Accordingly, the output line selection circuit 6.sub.1 sets the output to the encoder 7.sub.1 to "1" as shown in FIG. 2(c), and the output line selection circuit 6.sub.l also sets the output to the encoder 7.sub.1 to "1" as shown in FIG. 2(d). When any one of the outputs of the output line selection circuits 6.sub.1 -6.sub.l is turned to "1", its corresponding encoder (one of 7.sub.1 -7.sub.m) encodes the buffer number of the buffer memory the output line selection circuit, and causes the encoded buffer number to be stored in the corresponding FIFO memory (one of 8.sub.1 -8.sub.m). When the output of the two output line selection circuits 6.sub.1 and 6.sub.l turn to "1" at the same time as shown in FIGS. 2(c) and 2(d), the encoder 7.sub.1 causes the buffer numbers to be stored in the FIFO memory in ascending order, for example.
Therefore, the FIFO memory 8.sub.1 first stores the buffer number 1 of the buffer memory 3.sub.1 and then stores the buffer number l of the buffer memory 3.sub.l. Each of the buffer connection switches 9.sub.1 -9.sub.m reads out the buffer numbers, stored in the FIFO memories 8.sub.1 -8.sub.m, in the order of the buffer numbers stored, and connects the buffer memories designated by the read-out buffer numbers to the output line connected to the buffer connection switch.

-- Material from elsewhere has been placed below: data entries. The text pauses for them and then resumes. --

import Literature.AlgebraicGeometry.Motives.HodgeThetaSubalgebraUnitary
import Literature.AlgebraicGeometry.Motives.HodgeThetaAnnihilatorTimesNonCMCurve
import Literature.Algebra.Lie.SpecialLinearSimple
import HarnessLib

/-!
# The derived algebra `[𝔥(H), 𝔥(H)]` of a unitary Hodge Lie algebra with `dim [𝔥,𝔥] + 1 = (dim W)²` is SIMPLE: `[𝔥,𝔥] ⊗ ℂ ≅ 𝔰𝔩(W)`
# (the input «`𝔡` simple» of the unitary Lemma (3.4) for Ribet type `(g − 1, 1)` in every dimension)

COR-CM (cell `pub-hodgecm2`, seat `b27` gen 53, count-neutral Mumford–Tate-rank ladder; theorems only, no definition, no named fact; UNCONDITIONAL —
nothing here uses or asserts HC_CM).  Gen 52ʼs chain `CorCM/MumfordTateRankUnitaryPair{Blocks,…,Count}` (the unitary analogue of Moonen–Zarhinʼs
Lemma (3.4)) is dimension-free; its threefold input «the derived algebra `𝔡 = [Lie Hg(H¹T), Lie Hg(H¹T)]` is simple» came from `dim 𝔡 = 8`
(`Algebra/Lie/SemisimpleDimensionEight`).  HERE the same input in every dimension, abstractly.  SETTING: a polarized `ℚ`-Hodge structure `H` on
`V` (`ψ` a polarization), a Hodge endomorphism `φ` with `φ² = −d` (`d > 0`), `End_Hdg(H) = ℚ + ℚφ`, a root `μ ∈ ℂ` of `−d`, `W = ker(φ_ℂ − μ)`,
`𝔥 = 𝔥(H)` the Hodge Lie algebra (so `𝔥 ⊆ 𝔲_K(V, ψ)`: its elements commute with `φ` and are `ψ`-skew), `𝔡 = [𝔥, 𝔥]` (the `ℚ`-span of the
commutators).
* `UnitaryDerived.exists_matrix_model` — the COMPRESSION `τ : Z ↦ [P_W Z|_W]` of `End_ℂ(V_ℂ)` to `M_m(ℂ)`, `m = dim W`, in a basis of `W`
  (`P_W = (μ + φ_ℂ)/2μ` the projector onto `W` along `W̄ = ker(φ_ℂ + μ)`): multiplicative against operators preserving `W`, detects `Z|_W = 0`, onto.
* `UnitaryDerived.finrank_eigenspace_eq_add` — `dim W = dim(W ∩ V^{1,0}) + dim(W ∩ V^{0,1})` in weight one (`Θ ∈ 𝔥 ⊗ ℂ` preserves `W`).
* **`UnitaryDerived.isSimple_of_finrank_eq`** — if `dim_ℚ 𝔡 + 1 = m²` and `m ≥ 2`, the Lie algebra `𝔡` is SIMPLE (Mathlib `LieAlgebra.IsSimple ℚ`,
  for every Lie subalgebra of `𝔤𝔩(V)` with carrier `𝔡`): `τ` is injective on `𝔥 ⊗ ℂ` (`UnitaryTheta.eq_zero_of_forall_mem_eigenspace`: `W`, `W̄`
  are `ψ_ℂ`-isotropic and in duality), carries `𝔡 ⊗ ℂ` into `𝔰𝔩_m(ℂ)` (commutators are traceless), hence ONTO it (`dim_ℂ 𝔡 ⊗ ℂ = dim_ℚ 𝔡 =
  m² − 1`, `finrank_spanC_eq`); a Lie ideal `I` of `𝔡` spans the Lie ideal `τ(I ⊗ ℂ)` of `𝔰𝔩_m(ℂ)`, which is `0` (then `I = 0`) or `𝔰𝔩_m(ℂ)`
  (then `dim I = dim 𝔡`, `I = 𝔡`) by the SIMPLICITY OF `𝔰𝔩_m` (`Literature/Algebra/Lie/SpecialLinearSimple`, Humphreys §19.2, lit-balabanʼs file,
  reused not restated); `𝔡` is not abelian because `𝔰𝔩_m` is not.  For Ribet type `(g − 1, 1)` the count holds with `m = g`
  (`𝔥 = 𝔲_K(V, ψ)` of dimension `g²`, `𝔥 = ℚφ ⊕ 𝔡`): sequel `CorCM/MumfordTateRankRibetTypeOneData`.

## References
* [MoonenZarhin1999LowDim] B. Moonen, Yu. G. Zarhin, *Hodge classes on abelian varieties of low dimension*, Math. Ann. 315 (1999), §2 (2.3), §3 (3.1)
  [corpus: paper:arxiv-math_9901113 pp. 5–6]. [cite: MoonenZarhin1999LowDim, §2 (2.3)]
* [Ribet1983] K. A. Ribet, *Hodge classes on certain types of abelian varieties*, Amer. J. Math. 105 (1983), Thm. 3. [cite: Ribet1983, Thm. 3]
* [Gordon1997] B. B. Gordon, *A survey of the Hodge conjecture for abelian varieties*, §6 (proof of Thm. 6.3.3: `MT(A,ℂ) → GL(W′)`). [cite: Gordon1997, §6 (proof of Thm. 6.3.3, p. 19)]
* [Humphreys1972] J. E. Humphreys, GTM 9 (1972), §19.2 (`A_l` simple). [cite: Humphreys1972, §19.2]
* [Deligne1982HodgeCycles] P. Deligne, LNM 900 (1982), I §3 (proof of Prop. 3.4: rational structures and base change), Prop. 3.6.
  [cite: Deligne1982HodgeCycles, I §3 Prop. 3.6]
-/

noncomputable section

open scoped TensorProduct
open Module

namespace Summit.HodgeConjecture.CorCM

namespace UnitaryDerived

open Literature.AlgebraicGeometry.Motives Literature.AlgebraicGeometry.Motives.HodgeStructure

universe u

variable {V : Type u} [AddCommGroup V] [Module ℚ V] [Module.Finite ℚ V] {n : ℤ}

Specifically, as shown in FIG. 2(e), the buffer connection switch 9.sub.1 first reads the buffer number 1 out of the FIFO memory 8.sub.1 and, after the completion of the necessary connection process, reads the next buffer number l therefrom. When the buffer number 1 is read out, the buffer memory 3.sub.1 is connected to the output line 2.sub.1 and the packet A stored in the buffer memory 3.sub.1 is output to the output line 2.sub.1 as shown in FIG. 2(f). After the completion of outputting the packet A to the output line 2.sub.1, the buffer number l is read out as mentioned above, whereupon the buffer memory 3.sub.l is connected to the output line 2.sub.1 and the packet B stored in the buffer memory 3.sub.l is output to the output line 2.sub.1, as shown in FIG. 2(g). As a result, the packets A and B are output to the output line 2.sub.1, successively, as shown in FIG. 2(h).

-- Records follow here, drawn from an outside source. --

import Literature.Topology.FourManifolds.GluckTwistHomologyProofs
import Literature.Topology.FourManifolds.HomotopyS4Criterion
import HarnessLib

/-!
# `H₃` of a Gluck twist vanishes (proved); `Σ_K ≃ₕ S⁴` from Whitehead's theorem and CW type only

Sibling proof file of `GluckTwist.lean` / `GluckTwistHomologyProofs.lean` /
`GluckTwistHomotopySphere.lean` in the decomposition (D-0014 provefact, SIZE XL) of the named fact
`Literature.Topology.FourManifolds.nonempty_homeomorph_sphere_of_isGluckTwist` (`Σ_K ≃ₜ S⁴` for
every Gluck twist `Σ_K` of `S⁴` along a 2-knot `K`; H. Gluck, Trans. AMS 104 (1962), §17, with
M. Freedman, J. Differential Geom. 17 (1982), Thm. 1.6). It concerns the intermediate named fact
`Literature.Topology.FourManifolds.nonempty_homotopyEquiv_sphere_of_isGluckTwist` (Gluck 1962, §17
proper: *a Gluck twist is a homotopy 4-sphere*; Kirby, LNM 1374 (1989), Ch. I §6, p. 16).

So far that fact was reduced (`nonempty_homotopyEquiv_sphere_of_isGluckTwist_of_spc4`) to the
`π₁`/`H₂` characterisation of homotopy 4-spheres `nonempty_homotopyEquiv_sphere_four_iff`
(`spc4.S10`), whose hard direction rests in `HomotopyS4Criterion.lean` on three named facts:
Poincaré duality (Hatcher Thm. 3.30, `bijective_poincareDualityMap`, used only to get `H₃(M) = 0`
from `H₁(M) = 0`), Whitehead's theorem (Cor. 4.33, `whitehead_exists_homotopyEquiv`) and the CW
homotopy type of compact manifolds (Cor. A.12, `exists_cwComplex_homotopyEquiv_of_compactSpace`).
For a Gluck twist the Poincaré duality input is superfluous: **`H₃(Σ_K; ℤ) = 0` is computed
directly**, by the two Mayer–Vietoris steps that gave `H₂(Σ_K; ℤ) = 0` in
`GluckTwistHomologyProofs.lean`, one degree up (Gluck 1962, §17: `Σ_K` has the integral homology
of `S⁴`). This file proves it and deduces `Σ_K ≃ₕ S⁴` from Cor. 4.33 and Cor. A.12 alone.

## Contents (all proved; nothing is asserted, no new named fact, no `def`)

1. Models: `H₃(S₊) = 0` for `S₊ = (S² ∖ s) × (ℝ² ∖ 0) ≃ ℝ² ∖ 0` and `H₂(T) = 0` for `T ≅ ℝ⁴ ∖ pt`.
2. `H₃(S⁴ ∖ K(S²); M) = 0` for a tubed 2-knot
   (`TwoKnot.TubularNbhd.isZero_csingularHomology_complement_three`; Mayer–Vietoris for
   `S⁴ ∖ {K(s)} = (S⁴ ∖ K) ∪ ν(D₊ × ℝ²)`; the case `(4, 2, 3)` of Hatcher Prop. 2B.1(b)).
3. The Gluck twist `X = W ∪ jB(D₋ × ℝ²)`, `W = jA(S⁴ ∖ K) ∪ jB(D₊ × ℝ²)` (`GluckDatum` of
   `GluckTwistHomology.lean`): `H₃(W) = 0`, `H₃(X) = 0` (concrete homology, `X : Type`), the
   comparison with Mathlib's model, transport of a Gluck datum along a homeomorphism
   (`GluckDatum.nonempty_comp_homeomorph`) and **`isZero_singularHomology_three_of_isGluckTwist`:
   `H₃(Σ_K; M) = 0` for every Gluck twist, in every universe, for every model, all coefficients**.
4. The hard direction of `spc4.S10` WITHOUT Poincaré duality, for closed simply connected
   topological 4-manifolds `M : Type` with `H₂(M) = H₃(M) = 0`:
   `exists_map_sphere_four_isIso_of_isZero` (a homology equivalence `M → S⁴`, proved outright) and
   `nonempty_homotopyEquiv_sphere_four_of_isZero` (`M ≃ₕ S⁴` GIVEN `hW`, `hCW`).
5. **`nonempty_homotopyEquiv_sphere_of_isGluckTwist_of_whitehead`**: Gluck 1962, §17 at every
   universe from `whitehead_exists_homotopyEquiv.{0}` and
   `exists_cwComplex_homotopyEquiv_of_compactSpace.{0}` alone (universe-`0` case plus the universe
   lift `nonempty_homotopyEquiv_sphere_of_isGluckTwist_of_univ_zero`).

With the sibling file `GluckTwistFreedman.lean` (the homeomorphism `Σ_K ≃ₜ S⁴` from Freedman's
Cor. 1.2 alone) the census of the decomposition reads: every Gluck-specific statement of Gluck
1962, §17 used by the tree (compactness, `π₁ = 1`, `H₂ = 0`, `H₃ = 0`) is a theorem; the
homotopy-sphere fact rests on Hatcher Cor. 4.33 + Cor. A.12 (or on Freedman's Cor. 1.2), the
homeomorphism fact on Freedman's Cor. 1.2.

## References

* H. Gluck, *The embedding of two-spheres in the four-sphere*, Trans. Amer. Math. Soc. 104 (1962)
  308–333, §17 [GluckTAMS1962].
* A. Hatcher, *Algebraic Topology*, CUP 2002, §2.2 pp. 149–150, Cor. 2.14, Prop. 2B.1(b),
  Thm. 2A.1, Prop. 3.25, Thm. 3.26, Cor. 4.33, Cor. A.12 [HatcherAT2002].
* M. H. Freedman, F. Quinn, *Topology of 4-manifolds* (1990), §10.1 [FreedmanQuinnPMS1990];
  R. C. Kirby, *The Topology of 4-Manifolds*, LNM 1374 (1989), Ch. I §6, p. 16 [Kirby1989].

## Design notes

As in `GluckTwistHomologyProofs.lean`: the Mayer–Vietoris computation runs in the concrete model
`csingularHomology` for `X : Type` and arbitrary coefficients, is compared with Mathlib's singular
homology by `csingularHomology.compIso`, and is moved to any universe along `Shrink.{0} X ≃ₜ X` by
the cross-universe `csingularHomology.isZero_of_homeomorph`; for `H₃` no smooth structure is
needed in the transport. No declaration in this file uses `sorry`.
-/

noncomputable section

open CategoryTheory Limits Set Function
open scoped Manifold ContDiff ContinuousMap
open _root_.Topology

universe u v w

namespace Literature.Topology.FourManifolds

variable (R : Type v) [CommRing R] (M : Type v) [AddCommGroup M] [Module R M]

open SphereTwo

/-! ### §1 The models `S₊ ≃ ℝ² ∖ 0` and `T ≃ ℝ⁴ ∖ 0`, one degree up -/

section Models

/-- **`H₃(S₊; M) = 0`** for the model `S₊ = (S² ∖ {s}) × (ℝ² ∖ 0) ≃ ℝ² ∖ 0` of
`GluckTwistHomology.lean` (`GluckDatum.modelS`): drop the contractible factor and use
`H₃(ℝ² ∖ 0) = 0` (`isZero_homology_punctured`, degree above the dimension; Hatcher 2002,
Cor. 2.14 with Prop. 2.22). [cite: HatcherAT2002, Cor. 2.14] -/
theorem isZero_csingularHomology_modelS_three :
    IsZero (Literature.AlgebraicTopology.SingularHomology.csingularHomology R M
      ↥GluckDatum.modelS 3) :=
  (Literature.AlgebraicTopology.SingularHomology.isZero_homology_punctured R M 2 3 (by norm_num)
      (by norm_num)).of_iso <|
    (Literature.AlgebraicTopology.SingularHomology.csingularHomology.mapIso R M
        GluckDatum.modelSHomeomorph 3).trans <|
      (Literature.AlgebraicTopology.SingularHomology.csingularHomology.isoOfHomotopyEquiv R M
        (HomotopyEquiv.sndOfContractible (↥(GluckDatum.Dplus : Set (Metric.sphere
          (0 : EuclideanSpace ℝ (Fin (2 + 1))) 1))) {w : EuclideanSpace ℝ (Fin 2) // w ≠ 0})
          3).trans
        (Literature.AlgebraicTopology.SingularHomology.csingularHomology.mapIso R M
          (GluckDatum.puncturedEuclideanHomeomorph 2) 3)

/-- **`H₂(T; M) = 0`** for the model `T ≅ ((S² ∖ {n}) × ℝ²) ∖ {(s, 0)} ≅ ℝ⁴ ∖ {pt}` of
`GluckTwistHomology.lean` (`GluckDatum.modelT`), by `H₂(ℝ⁴ ∖ 0) = 0`
(`isZero_homology_punctured_of_succ_ne` of `…ExcisionMayerVietorisProofs`; Hatcher 2002,
Cor. 2.14: `H₂(S³) = 0`). [cite: HatcherAT2002, Cor. 2.14] -/
theorem isZero_csingularHomology_modelT_two :
    IsZero (Literature.AlgebraicTopology.SingularHomology.csingularHomology R M
      ↥GluckDatum.modelT 2) :=
  (Literature.AlgebraicTopology.SingularHomology.isZero_homology_punctured_of_succ_ne R M 2 4
      (by norm_num) (by norm_num)).of_iso <|
    Literature.AlgebraicTopology.SingularHomology.csingularHomology.mapIso R M
      (GluckDatum.modelTHomeomorph.trans <| GluckDatum.puncturedProdHomeomorph.trans <|
        (GluckDatum.puncturedProdHomeomorph' _).trans <|
          GluckDatum.puncturedProdHomeomorphEuclidean.trans
            (GluckDatum.puncturedEuclideanHomeomorph 4)) 2

end Models

/-! ### §2 `H₃(S⁴ ∖ K) = 0` for a tubed 2-knot -/

section SphereFour

variable {K : TwoKnot}

/-- **`H₃(S⁴ ∖ K(S²); M) = 0`** for a 2-knot with a tubular neighbourhood `ν`: Mayer–Vietoris for
`S⁴ ∖ {K(s)} = (S⁴ ∖ K) ∪ ν(D₊ × ℝ²)` (exactness at `H₃(S⁴ ∖ K) ⊕ H₃(ν(D₊ × ℝ²))`,
`isZero_csingularHomology_of_union_of_inter`): the union is `S⁴` minus a point (contractible) and
the intersection is `ν(D₊ × (ℝ² ∖ 0)) ≃ ℝ² ∖ 0`, with `H₃(ℝ² ∖ 0) = 0`. This is the case
`(n, k, i) = (4, 2, 3)` of Hatcher 2002, Prop. 2B.1(b) (`H̃ᵢ(S⁴ ∖ h(S²)) = 0` for `i ≠ 1`), for
tubed (e.g. smooth) knots. [cite: HatcherAT2002, §2.2 p. 149 and Prop. 2B.1(b)] -/
theorem TwoKnot.TubularNbhd.isZero_csingularHomology_complement_three
    (ν : TwoKnot.TubularNbhd K) :
    IsZero (Literature.AlgebraicTopology.SingularHomology.csingularHomology R M K.complement 3) :=
  Literature.AlgebraicTopology.SingularHomology.isZero_csingularHomology_of_union_of_inter R M
    K.isClosed_range.isOpen_compl ν.isOpen_capPlus 3
    (Literature.AlgebraicTopology.SingularHomology.isZero_csingularHomology_of_contractibleSpace R M
      three_ne_zero)
    ((isZero_csingularHomology_modelS_three R M).of_iso
      (Literature.AlgebraicTopology.SingularHomology.csingularHomology.mapIso R M
        ν.modelSHomeomorphInter 3).symm)

end SphereFour

/-! ### §3 The Gluck twist: `H₃(Σ_K; M) = 0` -/

section GluckTwist

variable {X : Type} [TopologicalSpace X] {K : TwoKnot}

namespace GluckDatum

/-- **Step 1: `H₃(W; M) = 0`** for `W = jA(S⁴ ∖ K) ∪ jB(D₊ × ℝ²)`, by Mayer–Vietoris
(`isZero_csingularHomology_union_of_mono` in degree `2 + 1`): `H₃(S⁴ ∖ K) = 0`
(`TwoKnot.TubularNbhd.isZero_csingularHomology_complement_three`), `D₊ × ℝ²` is contractible, and
`H₂(jA(S⁴ ∖ K) ∩ jB(D₊ × ℝ²)) = H₂(S₊) = 0` (`isZero_csingularHomology_modelS_two`), so the
required injectivity on `H₂` holds trivially. [cite: HatcherAT2002, §2.2 p. 149] -/
theorem isZero_csingularHomology_pieceW_three (G : GluckDatum X K) :
    IsZero (Literature.AlgebraicTopology.SingularHomology.csingularHomology R M ↥G.pieceW 3) := by
  refine Literature.AlgebraicTopology.SingularHomology.isZero_csingularHomology_union_of_mono R M
    G.hAo (G.isOpen_pieceB isOpen_compl_singleton) 2
    ((G.ν.isZero_csingularHomology_complement_three R M).of_iso
      (Literature.AlgebraicTopology.SingularHomology.csingularHomology.mapIso R M
        G.hA.toHomeomorph 3).symm)
    (Literature.AlgebraicTopology.SingularHomology.isZero_csingularHomology_of_contractibleSpace R M
      three_ne_zero) ?_
  have h0 : IsZero (Literature.AlgebraicTopology.SingularHomology.csingularHomology R M
      ↥(range G.jA ∩ G.pieceB Dplus) 2) :=
    (isZero_csingularHomology_modelS_two R M).of_iso
      (Literature.AlgebraicTopology.SingularHomology.csingularHomology.mapIso R M
        G.modelSHomeomorphInter 2).symm
  exact h0.mono _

Whenever a packet is delivered to one of the outgoing line 2.sub.1 -2.sub.m, the buffer connection switches 9.sub.1 -9.sub.m release a corresponding one of the buffer memories 3.sub.1 -3.sub.l and inform the empty buffer selection switch 4 of that fact so as to make it ready for receiving further packets.
In the conventional ATM cell exchanging apparatus, only one ATM cell can be stored in each of the buffer memories 3.sub.1 -3.sub.l thus avoiding any collision between ATM cells (packets) when the ATM cells are read out of the buffer memories. If the number of ATM cells to be written exceeds the number of buffer memories 3.sub.1 -3.sub.l, the excessive ATM cells are discarded. To reduce the number of discarded ATM cells, a large quantity of buffer memories is required. This necessarily increases the size of the empty buffer selection switch 4 for connecting the input lines to the buffer memories and the buffer connection switches for connecting the buffer memories to the output lines 2.sub.1 -2.sub.m.